Africa-Press – Djibouti. S’inquiéter pour le plus vaste pays d’Afrique, 45 millions d’habitants, quatrième PIB, qui dispose du gaz et du pétrole dont le monde entier a aujourd’hui besoin, de l’une des armées les plus puissantes du continent et d’infrastructures que beaucoup lui envient ? Voilà qui peut paraître incongru. Et nul doute que nos amis algériens, réputés ombrageux, en particulier les dirigeants politiques et militaires, ne vont pas apprécier… A fortiori quand la manne des hydrocarbures coule de nouveau à flots ; 60 milliards de dollars de réserves de change dans les caisses, ça change la vie d’un État sorti exsangue de la crise du Covid. Et pourtant, il y a vraiment lieu d’être préoccupé par le destin d’« El Djazaïr ».

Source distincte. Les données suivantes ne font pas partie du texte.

/-!
# Wall's Theorem 2 along its printed proof, II bis: the duality step PROVED
# (`Cobordism.isZero_relativeSingularHomology_inl_of_inr_le_holds`)

Topic `Literature/Topology/FourManifolds`; sibling proof file of `HCobordismWallDuality.lean`, which
vendors the named fact `Cobordism.isZero_relativeSingularHomology_inl_of_inr_le` — the duality step
"`Hₖ(R, M₁) ≅ H⁵⁻ᵏ(R, M₂) = 0`" of C. T. C. Wall, *On simply-connected 4-manifolds*, J. London
Math. Soc. 39 (1964), p. 146, as the homological corollary of A. Hatcher, *Algebraic Topology*
(2002), Thm. 3.43 (Poincaré–Lefschetz duality for a compact `R`-orientable manifold whose boundary
is decomposed into two pieces) with Thm. 3.2 (universal coefficients): **for a compact cobordism
`(W; M, N)` of dimension `n + 1` between compact Hausdorff `n`-manifolds carrying a relative
fundamental class `z ∈ Hₙ₊₁(W, ∂W; ℤ)`, if `Hⱼ(W, N; ℤ) = 0` for all `j ≤ m` then
`Hₖ(W, M; ℤ) = 0` for all `k ≥ n + 1 − m`.**

This file DISCHARGES that fact (`Cobordism.isZero_relativeSingularHomology_inl_of_inr_le_holds`),
in every universe and every dimension, from theorems proved in the tree along Hatcher's printed
proof (p. 254: Lefschetz duality for `(W, ∂W)`, duality on `∂W`, the ladder of long exact
sequences, "the boundary map sends a fundamental class for `M` to a fundamental class for `∂M`"):

* `Literature.AlgebraicTopology.SingularHomology.isZero_relativeSingularHomology_of_boundary_split_typeZero`
  (`TriadLefschetzVanishing.lean`, manifolds in `Type`): the vanishing statement for a compact
  `ℤ`-oriented manifold with boundary split into two disjoint closed pieces `A ⊔ B` — Lefschetz
  duality `a ↦ a ⌢ z` (Spanier Thm. 6.3.12, `bijective_relCapProduct_of_isRelFundamentalClass_holds`),
  Poincaré duality of `∂W` (Hatcher Thm. 3.30, `poincare_duality`) for the orientation whose
  fundamental class is `∂z` (Spanier Cor. 6.3.10, `BoundaryClassGenerator.lean` and
  `BoundaryClassGeneratorZero.lean`), the block form of that duality along `∂W = B ⊔ A` and the
  commuting square with the boundary map of the triple (`BoundaryPiecesDuality.lean`, Hatcher
  pp. 240–241, 254), universal coefficients for the pair `(W, B)` (Thm. 3.2,
  `RelativeCochainsVanishing.lean`) and the exact sequence of the triple `A ⊆ ∂W ⊆ W`;
* `isZero_relativeSingularHomology_of_boundary_split` — the same in every universe: a compact
  manifold is small (`small_of_compactSpace_chartedSpace`), the copy `Shrink.{0} W` carries the
  transported atlas, boundaries and relative fundamental classes correspond
  (`mem_boundary_iff_of_homeomorph`, `IsRelFundamentalClass.xEquiv_of_homeomorph`,
  `RelFundamentalClassModTwo.lean`) and vanishing of relative homology is invariant
  (`relativeSingularHomology.isZero_of_homeomorph`);
* `Cobordism.isZero_relativeSingularHomology_inl_of_inr_le_holds` — for a cobordism the two
  pieces are `A = range inl ≅ M`, `B = range inr ≅ N` (compact, hence closed, disjoint, covering
  `∂W` by the definition of `Cobordism`).

Everything is proved; no named fact is introduced; no statement of the tree is touched.

Appended (2026-08-15, after the D-0026 review that merged the layer-1 `R`-fact of
`HCobordismWall.lean` back into Thm. 2): **the last two sentences of Wall's proof, OUTRIGHT.** With
the duality step discharged here and Whitehead's theorem / the CW type of compact manifolds
discharged in `WhiteheadTheoremProofs.lean` / `CompactManifoldCWTypeProofs.lean`
(`whitehead_exists_homotopyEquiv_holds`, `exists_cwComplex_homotopyEquiv_of_compactSpace_holds`,
`exists_cwComplex_homotopyEquiv_of_compactSpace_boundary_holds`), the conditional theorems of
`HCobordismWallDuality.lean` lose all their fact-hypotheses:

* `Cobordism.forall_isZero_relativeSingularHomology_of_le` — "and so also": a cobordism
  `W : Cobordism n M N` with simply connected total space whose relative groups of BOTH ends vanish
  in degrees `≤ m`, `n ≤ 2m`, has all relative groups of both ends zero;
* `Cobordism.isHCobordism_of_isZero_relativeSingularHomology_le'` — such a `W` between simply
  connected compact Hausdorff `n`-manifolds is an h-cobordism;
* `Cobordism.isHCobordism_of_isZero_relativeSingularHomology_le_two'` and
  `isHCobordant_of_isZero_relativeSingularHomology_le_two` — Wall's case `n = 4`, `m = 2`: **a
  cobordism `R` between simply connected compact Hausdorff 4-manifolds with `R` simply connected and
  `Hₖ(R, M; ℤ) = Hₖ(R, N; ℤ) = 0` for `k ≤ 2` is an h-cobordism, so `M`, `N` are h-cobordant** —
  no hypothesis left. This is the call with which a construction of Wall's `R` (§2, pp. 144–146)
  together with his computation "`H₂(Mᵢ) → H₂(R)` are isomorphisms … Hence `Hₖ(R, Mᵢ) = 0` for
  `k ≤ 2`" closes `isHCobordant_of_equivalent_intersectionForm` (`HCobordismDonaldson.lean`) for the
  pair at hand.

## References

* A. Hatcher, *Algebraic Topology*, CUP 2002, §3.3 Thm. 3.43 (proof, p. 254), Thm. 3.30,
  pp. 240–241; §3.1 Thm. 3.2, p. 200; §2.1 p. 118. [HatcherAT2002]
* E. H. Spanier, *Algebraic Topology*, Springer 1981, Ch. 6 §3 Cor. 10, Thm. 12. [Spanier1981]
* C. T. C. Wall, *On simply-connected 4-manifolds*, J. London Math. Soc. 39 (1964), §2, p. 146.
  [WallJLMS1964]
-/

noncomputable section

open scoped Manifold ContDiff
open CategoryTheory CategoryTheory.Limits Set
open Literature.AlgebraicTopology.SingularHomology

universe u

namespace Literature.Topology.FourManifolds

/-- **Hatcher's Thm. 3.43 with Thm. 3.2, vanishing form, in every universe.**  Let `W : Type u` be
a compact Hausdorff topological manifold with boundary, charted on `EuclideanHalfSpace (n+1)`,
carrying a relative fundamental class `z ∈ Hₙ₊₁(W, ∂W; ℤ)`, with `∂W = A ⊔ B` for closed disjoint
`A`, `B`.  If `Hⱼ(W, B; ℤ) = 0` for all `j ≤ m` then `Hₖ(W, A; ℤ) = 0` for all `k` with
`n + 1 ≤ k + m`: transport to the small copy `Shrink.{0} W` and
`isZero_relativeSingularHomology_of_boundary_split_typeZero`.
[cite: HatcherAT2002, §3.3 Thm. 3.43 with Thm. 3.2] -/
theorem isZero_relativeSingularHomology_of_boundary_split {n m : ℕ} {W : Type u}
    [TopologicalSpace W] [T2Space W] [CompactSpace W] [ChartedSpace (EuclideanHalfSpace (n + 1)) W]
    {A B : Set W} (hA : IsClosed A) (hB : IsClosed B) (hdisj : Disjoint A B)
    (hAB : A ∪ B = (𝓡∂ (n + 1)).boundary W)
    (z : relativeSingularHomology ℤ ℤ W ((𝓡∂ (n + 1)).boundary W) (n + 1))
    (hz : IsRelFundamentalClass ℤ ((𝓡∂ (n + 1)).boundary W) z)
    (hyp : ∀ j, j ≤ m → IsZero (relativeSingularHomology ℤ ℤ W B j)) (k : ℕ) (hk : n + 1 ≤ k + m) :
    IsZero (relativeSingularHomology ℤ ℤ W A k) := by
  -- a copy of `W` in `Type`, with the transported atlas
  haveI : SecondCountableTopology (EuclideanHalfSpace (n + 1)) :=
    inferInstanceAs (SecondCountableTopology {x : EuclideanSpace ℝ (Fin (n + 1)) // 0 ≤ x 0})
  haveI : Small.{0} W := small_of_compactSpace_chartedSpace (X := W) (EuclideanHalfSpace (n + 1))
  let φ : W ≃ₜ Shrink.{0} W := Shrink.homeomorph W
  haveI : T2Space (Shrink.{0} W) := φ.t2Space
  haveI : CompactSpace (Shrink.{0} W) := φ.compactSpace
  letI : ChartedSpace W (Shrink.{0} W) := φ.symm.toOpenPartialHomeomorph.singletonChartedSpace rfl
  letI : ChartedSpace (EuclideanHalfSpace (n + 1)) (Shrink.{0} W) :=
    ChartedSpace.comp (EuclideanHalfSpace (n + 1)) W (Shrink.{0} W)
  -- the boundaries correspond (topological invariance of the boundary)
  have hbd : ∀ x : W, φ x ∈ (𝓡∂ (n + 1)).boundary (Shrink.{0} W) ↔ x ∈ (𝓡∂ (n + 1)).boundary W :=
    mem_boundary_iff_of_homeomorph φ
  have hbd₁ : MapsTo φ ((𝓡∂ (n + 1)).boundary W) ((𝓡∂ (n + 1)).boundary (Shrink.{0} W)) :=
    fun x hx => (hbd x).2 hx
  have hbd₂ : MapsTo φ.symm ((𝓡∂ (n + 1)).boundary (Shrink.{0} W)) ((𝓡∂ (n + 1)).boundary W) := by
    intro y hy
    have hy' : φ (φ.symm y) ∈ (𝓡∂ (n + 1)).boundary (Shrink.{0} W) := by rwa [φ.apply_symm_apply]
    exact (hbd (φ.symm y)).1 hy'
  -- the transported fundamental class and pieces
  have hz' := IsRelFundamentalClass.xEquiv_of_homeomorph (R := ℤ) φ hbd₁ hbd₂ hz
  have hA' : IsClosed (φ '' A) := (hA.isCompact.image φ.continuous).isClosed
  have hB' : IsClosed (φ '' B) := (hB.isCompact.image φ.continuous).isClosed
  have hdisj' : Disjoint (φ '' A) (φ '' B) := (Set.disjoint_image_iff φ.injective).2 hdisj
  have hAB' : φ '' A ∪ φ '' B = (𝓡∂ (n + 1)).boundary (Shrink.{0} W) := by
    rw [← Set.image_union, hAB]
    ext y
    constructor
    · rintro ⟨x, hx, rfl⟩
      exact hbd₁ hx
    · intro hy
      exact ⟨φ.symm y, hbd₂ hy, φ.apply_symm_apply y⟩
  have hyp' : ∀ j, j ≤ m → IsZero (relativeSingularHomology ℤ ℤ (Shrink.{0} W) (φ '' B) j) :=
    fun j hj => relativeSingularHomology.isZero_of_homeomorph ℤ ℤ φ (mapsTo_image φ B)
      (fun y hy => by obtain ⟨x, hx, rfl⟩ := hy; rw [φ.symm_apply_apply]; exact hx) j (hyp j hj)
  -- the theorem in `Type`, transported back
  have h0 := isZero_relativeSingularHomology_of_boundary_split_typeZero (W := Shrink.{0} W)
    hA' hB' hdisj' hAB' _ hz' hyp' k hk
  refine relativeSingularHomology.isZero_of_homeomorph ℤ ℤ φ.symm (A := φ '' A) (B := A) ?_ ?_ k h0
  · intro y hy
    obtain ⟨x, hx, rfl⟩ := hy
    rw [φ.symm_apply_apply]
    exact hx
  · intro x hx
    exact ⟨x, hx, by rw [Homeomorph.symm_symm]⟩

Un peu plus de trois ans après l’élection à la présidence d’Abdelmadjid Tebboune et quatre depuis le déclenchement du Hirak, cet immense mouvement populaire qui a surpris le monde entier, obtenant sans violence la chute du régime d’Abdelaziz Bouteflika, « l’Algérie nouvelle » promise par ses dirigeants a des allures de mirage en plein milieu du Tassili. Pis, les aspirations enfin révélées au grand jour lors de cette drôle d’insurrection d’une population jeune, plurielle, dynamique, engagée et désireuse de rompre avec les immobilismes politiques et sociétaux n’ont guère été prises en compte. Les fruits n’ont jamais passé la promesse des fleurs. Cette « Algérie nouvelle » est moins démocratique, moins libre et moins ouverte sur l’extérieur que la vieille Algérie de « Boutef ». Ce qui n’est pas un mince exploit…

Presse muselée

Plus personne n’ose s’exprimer, ceux qui le font sont embastillés, la presse est muselée ou censurée (c’est d’ailleurs le cas de Jeune Afrique), la Ligue algérienne des droits de l’homme a même été dissoute. L’opposition n’existe plus, à l’exception des islamistes du Mouvement de la société pour la paix (MSP, ex-Hamas), pas franchement une bonne nouvelle pour ceux qui connaissent l’histoire contemporaine de l’Algérie. La paranoïa règne en maître, toute voix contestataire est accusée de faire le lit du terrorisme, d’être pro-sioniste ou pro-marocaine. Les relations avec le royaume chérifien, d’ailleurs, n’ont jamais été aussi exécrables, le contraire, là aussi, relevant de la gageure.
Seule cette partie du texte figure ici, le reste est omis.